View Submission

A1063

Title: TabPFN: One model to rule them all? Authors: Yan Shuo Tan - National University of Singapore (Singapore) [presenting]
Qiong Zhang - Renmin University of China (China)
Qinglong Tian - University of Waterloo (Canada)
Pengfei Li - University of Waterloo (Canada)
Abstract: A recent study introduced TabPFN, a transformer-based deep learning model for regression and classification on tabular data, which is claimed to outperform all previous methods on datasets with up to 10,000 samples by a wide margin, using substantially less training time. Furthermore, it has called TabPFN a foundation model, as it can support data generation, density estimation, learning reusable embeddings, and fine-tuning.
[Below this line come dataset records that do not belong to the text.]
import Literature.NumberTheory.EllipticCurves.ProfiniteGroupDistribution
import Literature.NumberTheory.EllipticCurves.PAdicDistributionIntegral
import HarnessLib

/-!
# Bounded distributions on a group along a subgroup tower, II: reindexing, the twist `h · μ` by a
# continuous function, the push-forward to a profinite tower, and tower-continuity from topology
# (de Shalit 1987, I.3.1, I.3.4, II.4.16 (49))

Sequel of `ProfiniteGroupDistribution.lean` (de Shalit's `Λ(G, 𝒪)`-currency: `GroupDistribution 𝒰 𝕜`,
level data on the cosets `G ⧸ U n` of a tower `𝒰` of finite-index subgroups, and the Riemann integral
of tower-continuous functions). The three operations by which de Shalit's two-variable `p`-adic
`L`-function `L_{p,𝔣}(λρ) = ∫_{𝒢(𝔣)} (λρ)^⁻¹ dμ(𝔣)` (II.4.16 (49)) is read as a measure on the
`ℤ_p²`-quotient `Gal(K̃_∞/K)` of `𝒢(𝔣) = Gal(K(𝔣p^∞)/K)` — the currency `IsKatzDistribution₂` of
`DeShalit1987/KatzMeasureFromDistribution.lean` — are:

* §1 **reindexing** along a strictly increasing `ψ : ℕ → ℕ` (`SubgroupTower.reindex`,
  `GroupDistribution.reindex`; same integrals, `integral_reindex`) — to align the levels of `𝒰`
  with the congruence levels `pⁿ` of the coordinates;
* §2 **the twist `h · μ`** by a bounded tower-continuous function (`GroupDistribution.twist`:
  `(h·μ)_n(a) = ∫ 𝟙_{aU_n} h dμ`, a bounded distribution with bound `‖μ‖ · sup ‖h‖`;
  `integral_twist : ∫ f d(h·μ) = ∫ f·h dμ`) — the measure "`λ̂⁻¹ μ(𝔣)`" of II.4.16, I.3.4 (the
  `𝒪⟦G⟧`-module structure of `Λ(G, 𝒪)`);
* §3 **the push-forward** to a profinite tower `T'` on a metric space (`GroupDistribution.map` along
  level maps `φ_n : G ⧸ U_n → T'.Cell n` compatible with the transitions, e.g. the coordinates
  `σ ↦ (κ₁σ, κ₂σ) mod pⁿ`; `integral_map : ∫ f d(φ_*μ) = ∫ (f ∘ Φ) dμ` for `Φ` over `φ`) — landing in
  the tree's `BoundedDistribution T' 𝕜` (`PAdicDistributionIntegral.lean`), so that the two-variable
  Amice transform of `PAdicTwoVariableTransformCharacter.lean` applies;
* §4 **tower-continuity from topology**: for a compact topological group, a tower of OPEN subgroups
  with `⋂ U_n ⊆ N` is cofinal among the open sets containing `N`
  (`SubgroupTower.exists_subset_of_isOpen`, Cantor's intersection theorem), whence every continuous
  function that is uniformly left-`N`-invariant — in particular every continuous multiplicative or
  additive character killing `N` — is tower-continuous (`IsTowerContinuous.of_cofinal`,
  `.of_mul_char`, `.of_add_char`).

Everything is a definition with a body or a theorem; no named facts, no instances, no `sorry`.

## References

* [deShalit1987] E. de Shalit, *Iwasawa theory of elliptic curves with complex multiplication*
  (1987), I.3.1 (p. 15–16: `Λ(G,M)`, measures, the Riemann integral), I.3.4 (p. 18: `Λ(𝒢, 𝒪)` as a
  `ℤ_p⟦𝒢⟧`-module, extension of a measure from `G` to `𝒢 ⊇ G` coset by coset), II.4.16 (49)
  (p. 76), II.4.17 (p. 77–78: reading `μ(𝔣)` on the `ℤ_p`- and `ℤ_p²`-quotients).
* [MazurTateTeitelbaum1986Invent] B. Mazur, J. Tate, J. Teitelbaum, Invent. Math. 84 (1986), §I.11
  (functoriality of `p`-adic integration).
-/

noncomputable section

open Filter
open scoped Topology Classical

namespace Literature.NumberTheory.EllipticCurves

variable {G : Type*} [Group G]

/-! ### §1. Reindexing a tower along a strictly increasing sequence of levels -/

namespace SubgroupTower

variable (𝒰 : SubgroupTower G)

/-- **The reindexed tower** `n ↦ U (ψ n)` along a monotone `ψ`. [cite: deShalit1987, I.3.1 (p. 15–16)] -/
def reindex (ψ : ℕ → ℕ) (hψ : Monotone ψ) : SubgroupTower G where
  U n := 𝒰.U (ψ n)
  finiteIndex n := 𝒰.finiteIndex (ψ n)
  succ_le n := 𝒰.le_of_le (hψ n.le_succ)

/-- The levels of the reindexed tower. [cite: deShalit1987, I.3.1 (p. 15–16)] -/
@[simp] theorem reindex_U (ψ : ℕ → ℕ) (hψ : Monotone ψ) (n : ℕ) : (𝒰.reindex ψ hψ).U n = 𝒰.U (ψ n) :=
  rfl

/-- The cells of the reindexed tower are the cells of level `ψ n`. [cite: deShalit1987, I.3.1 (p. 15–16)] -/
theorem reindex_cells (ψ : ℕ → ℕ) (hψ : Monotone ψ) (n : ℕ) :
    (𝒰.reindex ψ hψ).cells n = 𝒰.cells (ψ n) := rfl

/-- The projections of the reindexed tower. [cite: deShalit1987, I.3.1 (p. 15–16)] -/
theorem reindex_proj (ψ : ℕ → ℕ) (hψ : Monotone ψ) (n : ℕ) (σ : G) :
    (𝒰.reindex ψ hψ).proj n σ = 𝒰.proj (ψ n) σ := rfl

/-- The transition maps of the reindexed tower are the iterated transition maps.
[cite: deShalit1987, I.3.1 (p. 15–16)] -/
theorem reindex_trans (ψ : ℕ → ℕ) (hψ : Monotone ψ) (n : ℕ) (b : G ⧸ 𝒰.U (ψ (n + 1))) :
    (𝒰.reindex ψ hψ).trans n b = 𝒰.transLE (hψ n.le_succ) b := rfl

variable {𝒰}

/-- Tower-continuity passes to a reindexed tower along an unbounded (strictly increasing) `ψ`.
[cite: deShalit1987, I.3.1 (p. 16)] -/
theorem IsTowerContinuous.reindex {E : Type*} [PseudoMetricSpace E] {f : G → E}
    (hf : 𝒰.IsTowerContinuous f) {ψ : ℕ → ℕ} (hψ : StrictMono ψ) :
    (𝒰.reindex ψ hψ.monotone).IsTowerContinuous f := by
  intro ε hε
  obtain ⟨N, hN⟩ := hf ε hε
  exact ⟨N, fun n hn σ τ h => hN (ψ n) (hn.trans (hψ.id_le n)) σ τ h⟩

end SubgroupTower

namespace GroupDistribution

variable {𝒰 : SubgroupTower G} {𝕜 : Type*} [NormedField 𝕜] (D : GroupDistribution 𝒰 𝕜)

/-- **The reindexed distribution** `n ↦ μ (ψ n)` on the reindexed tower (its distribution relation is
the iterated relation of `D`). [cite: deShalit1987, I.3.1 (p. 15–16)] -/
def reindex (ψ : ℕ → ℕ) (hψ : Monotone ψ) : GroupDistribution (𝒰.reindex ψ hψ) 𝕜 where
  μ n := D.μ (ψ n)
  sum_fiber n a := by
    have h := D.sum_mul_eq_sum_of_le (hψ n.le_succ) (fun b => if b = a then (1 : 𝕜) else 0)
    simp only [mul_ite, mul_one, mul_zero, Finset.sum_ite_eq', 𝒰.mem_cells, if_true] at h
    rw [h, ← Finset.sum_filter]
    rfl
  bound := D.bound
  bound_nonneg := D.bound_nonneg
  norm_le n a := D.norm_le (ψ n) a

/-- The level data of the reindexed distribution. [cite: deShalit1987, I.3.1 (p. 15–16)] -/
@[simp] theorem reindex_μ (ψ : ℕ → ℕ) (hψ : Monotone ψ) (n : ℕ) (a : G ⧸ 𝒰.U (ψ n)) :
    (D.reindex ψ hψ).μ n a = D.μ (ψ n) a := rfl

/-- The bound of the reindexed distribution. [cite: deShalit1987, I.3.1 (p. 15–16)] -/
@[simp] theorem reindex_bound (ψ : ℕ → ℕ) (hψ : Monotone ψ) : (D.reindex ψ hψ).bound = D.bound := rfl

/-- The Riemann sums of the reindexed distribution are a subsequence of those of `D`.
[cite: deShalit1987, I.3.1 (p. 16)] -/
theorem riemannSum_reindex (ψ : ℕ → ℕ) (hψ : Monotone ψ) (f : G → 𝕜) (n : ℕ) :
    (D.reindex ψ hψ).riemannSum f n = D.riemannSum f (ψ n) := rfl

variable [IsUltrametricDist 𝕜] [CompleteSpace 𝕜]

/-- **Reindexing does not change integrals** of tower-continuous functions (a subsequence of a
convergent sequence). [cite: deShalit1987, I.3.1 (p. 16)] -/
theorem integral_reindex {ψ : ℕ → ℕ} (hψ : StrictMono ψ) {f : G → 𝕜} (hf : 𝒰.IsTowerContinuous f) :
    (D.reindex ψ hψ.monotone).integral f = D.integral f := by
  have h : Tendsto ((D.reindex ψ hψ.monotone).riemannSum f) atTop (𝓝 (D.integral f)) :=
    (D.tendsto_riemannSum_integral hf).comp hψ.tendsto_atTop
  exact h.limUnder_eq

/-! ### §2. The twist `h · μ` of a distribution by a bounded tower-continuous function -/

omit [IsUltrametricDist 𝕜] [CompleteSpace 𝕜] in
/-- The cut-off `𝟙_{aU_n} · h` of a tower-continuous `h` to a cell is tower-continuous.
[cite: deShalit1987, I.3.1 (p. 16)] -/
theorem _root_.Literature.NumberTheory.EllipticCurves.SubgroupTower.IsTowerContinuous.indicator_mul
    {h : G → 𝕜} (hh : 𝒰.IsTowerContinuous h) {C : ℝ}
    (hC : ∀ σ, ‖h σ‖ ≤ C) (n : ℕ) (a : G ⧸ 𝒰.U n) :
    𝒰.IsTowerContinuous (fun σ => (if 𝒰.proj n σ = a then (1 : 𝕜) else 0) * h σ) := by
  refine SubgroupTower.IsTowerContinuous.mul (M := max 1 C)
    (SubgroupTower.IsTowerContinuous.of_factorsThrough (fun b => if b = a then (1 : 𝕜) else 0)
      (fun _ => rfl)) hh (fun σ => ?_) (fun σ => (hC σ).trans (le_max_right _ _))
  split_ifs <;> simp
If these statements are well-supported, TabPFN may have the potential to supersede existing modeling approaches on a wide range of statistical tasks, mirroring a similar revolution in other areas of artificial intelligence that began with the advent of large language models. An explanation of how TabPFN works is provided by emphasizing its interpretation as an approximate Bayesian inference. More evidence of its foundation model capabilities is also provided: It is shown that an out-of-the-box application of TabPFN vastly outperforms specialized state-of-the-art methods for semi-supervised parameter estimation, prediction under covariate shift, and heterogeneous treatment effect estimation. It is further shown that TabPFN can outperform LASSO at sparse regression and can break a robustness-efficiency trade-off in classification.